-------- INPUT DATA

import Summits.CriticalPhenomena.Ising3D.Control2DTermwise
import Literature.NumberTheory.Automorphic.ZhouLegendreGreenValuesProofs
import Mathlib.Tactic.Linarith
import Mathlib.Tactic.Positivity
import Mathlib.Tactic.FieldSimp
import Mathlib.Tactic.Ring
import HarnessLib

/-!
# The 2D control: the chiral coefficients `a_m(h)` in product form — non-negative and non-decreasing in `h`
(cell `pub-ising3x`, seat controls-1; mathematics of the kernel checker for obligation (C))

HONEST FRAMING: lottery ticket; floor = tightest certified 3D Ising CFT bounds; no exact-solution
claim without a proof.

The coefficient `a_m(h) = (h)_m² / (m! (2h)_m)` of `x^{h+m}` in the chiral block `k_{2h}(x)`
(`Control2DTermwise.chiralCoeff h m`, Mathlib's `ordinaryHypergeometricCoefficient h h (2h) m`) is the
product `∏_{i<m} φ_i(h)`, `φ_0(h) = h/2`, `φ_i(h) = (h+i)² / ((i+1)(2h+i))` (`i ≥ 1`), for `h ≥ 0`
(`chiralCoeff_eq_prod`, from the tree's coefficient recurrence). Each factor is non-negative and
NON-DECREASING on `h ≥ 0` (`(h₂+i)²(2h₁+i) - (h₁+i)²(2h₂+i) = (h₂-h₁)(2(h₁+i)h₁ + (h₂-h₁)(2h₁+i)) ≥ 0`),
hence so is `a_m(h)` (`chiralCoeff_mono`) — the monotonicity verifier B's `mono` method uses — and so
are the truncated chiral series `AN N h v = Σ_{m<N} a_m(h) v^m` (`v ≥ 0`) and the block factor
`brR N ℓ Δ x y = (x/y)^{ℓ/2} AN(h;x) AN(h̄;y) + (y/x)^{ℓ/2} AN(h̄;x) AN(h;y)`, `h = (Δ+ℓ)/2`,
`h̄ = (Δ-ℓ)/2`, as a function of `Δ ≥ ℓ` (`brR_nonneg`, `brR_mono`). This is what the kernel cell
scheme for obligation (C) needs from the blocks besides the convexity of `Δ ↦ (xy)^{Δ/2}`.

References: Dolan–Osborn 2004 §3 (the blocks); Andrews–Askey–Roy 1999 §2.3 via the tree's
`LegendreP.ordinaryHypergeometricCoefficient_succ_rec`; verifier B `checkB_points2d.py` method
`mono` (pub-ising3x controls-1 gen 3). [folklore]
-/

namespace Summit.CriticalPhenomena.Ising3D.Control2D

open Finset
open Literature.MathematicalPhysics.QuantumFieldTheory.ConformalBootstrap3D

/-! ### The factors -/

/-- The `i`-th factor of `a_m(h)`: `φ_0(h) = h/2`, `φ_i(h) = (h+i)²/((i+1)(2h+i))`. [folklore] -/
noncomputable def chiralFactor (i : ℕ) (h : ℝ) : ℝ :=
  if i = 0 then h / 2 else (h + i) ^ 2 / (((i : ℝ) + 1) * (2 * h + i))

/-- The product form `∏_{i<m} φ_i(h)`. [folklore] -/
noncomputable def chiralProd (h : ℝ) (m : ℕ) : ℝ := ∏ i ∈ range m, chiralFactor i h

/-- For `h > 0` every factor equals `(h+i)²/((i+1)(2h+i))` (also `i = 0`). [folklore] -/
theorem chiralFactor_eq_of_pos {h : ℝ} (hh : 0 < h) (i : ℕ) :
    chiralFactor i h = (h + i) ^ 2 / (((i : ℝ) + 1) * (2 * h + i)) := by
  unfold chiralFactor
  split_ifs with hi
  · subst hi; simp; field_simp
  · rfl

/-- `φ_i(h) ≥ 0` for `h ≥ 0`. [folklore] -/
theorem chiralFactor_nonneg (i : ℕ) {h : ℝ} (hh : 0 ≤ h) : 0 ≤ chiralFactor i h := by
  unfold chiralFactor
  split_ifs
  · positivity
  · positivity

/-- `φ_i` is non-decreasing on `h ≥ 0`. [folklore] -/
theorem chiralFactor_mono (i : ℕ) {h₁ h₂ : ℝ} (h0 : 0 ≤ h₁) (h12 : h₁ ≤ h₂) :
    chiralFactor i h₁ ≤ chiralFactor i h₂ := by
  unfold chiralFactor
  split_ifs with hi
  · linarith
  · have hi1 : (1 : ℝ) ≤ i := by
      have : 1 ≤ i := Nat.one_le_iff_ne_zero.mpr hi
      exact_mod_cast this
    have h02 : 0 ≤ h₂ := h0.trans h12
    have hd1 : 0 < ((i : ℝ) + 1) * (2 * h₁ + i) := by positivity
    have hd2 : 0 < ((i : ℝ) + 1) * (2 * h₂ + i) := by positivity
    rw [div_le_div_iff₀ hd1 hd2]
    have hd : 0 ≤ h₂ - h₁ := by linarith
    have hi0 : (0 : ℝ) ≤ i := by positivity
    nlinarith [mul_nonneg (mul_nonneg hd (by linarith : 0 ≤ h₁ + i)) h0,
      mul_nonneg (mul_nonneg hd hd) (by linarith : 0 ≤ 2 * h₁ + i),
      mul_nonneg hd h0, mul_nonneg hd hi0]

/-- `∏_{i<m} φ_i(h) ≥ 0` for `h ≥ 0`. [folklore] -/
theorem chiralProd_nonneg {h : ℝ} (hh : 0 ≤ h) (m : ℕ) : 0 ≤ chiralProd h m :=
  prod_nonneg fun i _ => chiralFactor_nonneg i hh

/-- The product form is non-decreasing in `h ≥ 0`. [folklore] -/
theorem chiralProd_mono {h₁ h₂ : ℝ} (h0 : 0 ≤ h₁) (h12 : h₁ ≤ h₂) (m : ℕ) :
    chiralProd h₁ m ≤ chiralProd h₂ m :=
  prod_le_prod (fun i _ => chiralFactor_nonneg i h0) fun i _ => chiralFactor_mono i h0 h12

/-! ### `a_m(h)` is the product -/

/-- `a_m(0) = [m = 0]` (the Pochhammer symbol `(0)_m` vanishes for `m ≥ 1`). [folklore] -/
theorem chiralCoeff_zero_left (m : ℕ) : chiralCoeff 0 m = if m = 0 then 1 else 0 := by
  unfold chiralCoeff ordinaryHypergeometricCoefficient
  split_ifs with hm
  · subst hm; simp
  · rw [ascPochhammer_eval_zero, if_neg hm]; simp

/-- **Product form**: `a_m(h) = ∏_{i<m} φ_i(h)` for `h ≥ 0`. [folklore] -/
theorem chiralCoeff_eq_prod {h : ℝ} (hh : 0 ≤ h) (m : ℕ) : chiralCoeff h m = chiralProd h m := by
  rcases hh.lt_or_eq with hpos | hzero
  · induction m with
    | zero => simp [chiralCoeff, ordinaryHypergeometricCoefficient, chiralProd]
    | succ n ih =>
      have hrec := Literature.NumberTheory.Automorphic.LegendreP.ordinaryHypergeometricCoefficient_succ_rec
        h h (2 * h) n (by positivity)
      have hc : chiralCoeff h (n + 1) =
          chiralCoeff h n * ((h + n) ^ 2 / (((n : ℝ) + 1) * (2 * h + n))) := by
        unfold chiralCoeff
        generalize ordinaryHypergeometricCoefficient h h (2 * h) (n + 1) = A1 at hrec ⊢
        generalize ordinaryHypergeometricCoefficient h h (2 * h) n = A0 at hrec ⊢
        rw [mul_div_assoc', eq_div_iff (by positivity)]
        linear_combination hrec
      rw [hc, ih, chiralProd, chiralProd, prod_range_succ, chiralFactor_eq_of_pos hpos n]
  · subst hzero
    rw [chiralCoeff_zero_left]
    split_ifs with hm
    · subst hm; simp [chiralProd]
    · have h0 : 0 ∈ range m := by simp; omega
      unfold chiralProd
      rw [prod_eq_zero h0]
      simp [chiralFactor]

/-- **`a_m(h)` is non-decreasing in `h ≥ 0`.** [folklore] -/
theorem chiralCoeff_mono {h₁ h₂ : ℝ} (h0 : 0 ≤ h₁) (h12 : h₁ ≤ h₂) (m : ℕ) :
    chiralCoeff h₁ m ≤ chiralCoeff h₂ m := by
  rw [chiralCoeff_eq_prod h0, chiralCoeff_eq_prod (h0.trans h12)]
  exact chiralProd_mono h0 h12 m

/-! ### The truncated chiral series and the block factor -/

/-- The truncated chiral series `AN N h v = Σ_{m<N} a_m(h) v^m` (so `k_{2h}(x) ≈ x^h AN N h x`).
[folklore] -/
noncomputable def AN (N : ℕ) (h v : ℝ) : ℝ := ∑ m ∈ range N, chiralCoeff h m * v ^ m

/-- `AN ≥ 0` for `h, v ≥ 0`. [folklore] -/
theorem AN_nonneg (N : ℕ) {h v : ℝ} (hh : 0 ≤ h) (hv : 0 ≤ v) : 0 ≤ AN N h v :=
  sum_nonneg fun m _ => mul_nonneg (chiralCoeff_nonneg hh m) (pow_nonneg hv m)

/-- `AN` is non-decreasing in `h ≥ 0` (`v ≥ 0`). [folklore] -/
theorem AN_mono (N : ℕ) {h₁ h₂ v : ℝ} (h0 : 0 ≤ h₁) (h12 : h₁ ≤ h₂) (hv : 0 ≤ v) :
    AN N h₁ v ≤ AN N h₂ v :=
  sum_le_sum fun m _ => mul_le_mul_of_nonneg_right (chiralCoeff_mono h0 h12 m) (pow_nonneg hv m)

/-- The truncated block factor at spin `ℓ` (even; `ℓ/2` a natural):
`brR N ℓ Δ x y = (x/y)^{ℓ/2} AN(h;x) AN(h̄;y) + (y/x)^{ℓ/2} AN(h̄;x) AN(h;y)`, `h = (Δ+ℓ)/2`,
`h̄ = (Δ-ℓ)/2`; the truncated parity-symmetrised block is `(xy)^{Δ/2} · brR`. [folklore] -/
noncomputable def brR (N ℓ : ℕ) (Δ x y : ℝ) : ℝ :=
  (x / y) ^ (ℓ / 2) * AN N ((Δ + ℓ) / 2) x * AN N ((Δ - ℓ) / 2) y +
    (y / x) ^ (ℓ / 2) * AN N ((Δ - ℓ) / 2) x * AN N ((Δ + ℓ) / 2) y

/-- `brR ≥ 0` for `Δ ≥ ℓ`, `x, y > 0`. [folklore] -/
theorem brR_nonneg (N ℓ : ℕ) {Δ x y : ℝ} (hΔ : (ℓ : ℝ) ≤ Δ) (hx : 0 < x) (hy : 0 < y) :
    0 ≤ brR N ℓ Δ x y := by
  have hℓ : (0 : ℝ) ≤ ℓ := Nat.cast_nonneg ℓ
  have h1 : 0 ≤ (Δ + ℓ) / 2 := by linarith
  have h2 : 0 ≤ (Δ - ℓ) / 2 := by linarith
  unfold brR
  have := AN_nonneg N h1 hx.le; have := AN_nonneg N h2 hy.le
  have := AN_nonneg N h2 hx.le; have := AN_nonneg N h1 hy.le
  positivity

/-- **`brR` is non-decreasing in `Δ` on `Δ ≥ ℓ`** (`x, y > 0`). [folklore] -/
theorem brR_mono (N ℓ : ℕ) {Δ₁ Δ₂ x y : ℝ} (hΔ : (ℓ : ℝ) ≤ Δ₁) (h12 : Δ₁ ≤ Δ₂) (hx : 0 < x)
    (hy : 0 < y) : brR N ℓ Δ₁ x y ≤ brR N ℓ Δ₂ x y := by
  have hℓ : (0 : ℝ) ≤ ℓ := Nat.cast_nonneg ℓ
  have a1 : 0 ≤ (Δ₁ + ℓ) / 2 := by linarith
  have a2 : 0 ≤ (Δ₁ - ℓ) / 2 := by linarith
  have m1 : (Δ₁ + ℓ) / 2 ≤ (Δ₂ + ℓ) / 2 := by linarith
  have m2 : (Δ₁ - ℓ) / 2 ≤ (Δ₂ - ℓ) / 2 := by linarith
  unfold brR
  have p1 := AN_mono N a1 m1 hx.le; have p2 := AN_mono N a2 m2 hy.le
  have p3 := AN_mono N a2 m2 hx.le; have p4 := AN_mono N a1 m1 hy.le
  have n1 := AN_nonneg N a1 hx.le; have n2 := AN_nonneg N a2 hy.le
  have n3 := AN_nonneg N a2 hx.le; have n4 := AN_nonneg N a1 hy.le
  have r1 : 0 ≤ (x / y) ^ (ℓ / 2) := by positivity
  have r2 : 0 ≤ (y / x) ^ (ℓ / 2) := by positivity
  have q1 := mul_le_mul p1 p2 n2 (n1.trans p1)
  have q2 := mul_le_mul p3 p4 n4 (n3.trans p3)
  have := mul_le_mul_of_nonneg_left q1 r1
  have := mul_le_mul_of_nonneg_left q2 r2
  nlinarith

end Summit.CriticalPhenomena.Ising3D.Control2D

----------------

For this task, write out exactly the lines of the entries above, starting at the line with "References: Dolan–Osborn 2004" and ending at the line with "if i = 0 then", both included, and no others.

References: Dolan–Osborn 2004 §3 (the blocks); Andrews–Askey–Roy 1999 §2.3 via the tree's
`LegendreP.ordinaryHypergeometricCoefficient_succ_rec`; verifier B `checkB_points2d.py` method
`mono` (pub-ising3x controls-1 gen 3). [folklore]
-/

namespace Summit.CriticalPhenomena.Ising3D.Control2D

open Finset
open Literature.MathematicalPhysics.QuantumFieldTheory.ConformalBootstrap3D

/-! ### The factors -/

/-- The `i`-th factor of `a_m(h)`: `φ_0(h) = h/2`, `φ_i(h) = (h+i)²/((i+1)(2h+i))`. [folklore] -/
noncomputable def chiralFactor (i : ℕ) (h : ℝ) : ℝ :=
  if i = 0 then h / 2 else (h + i) ^ 2 / (((i : ℝ) + 1) * (2 * h + i))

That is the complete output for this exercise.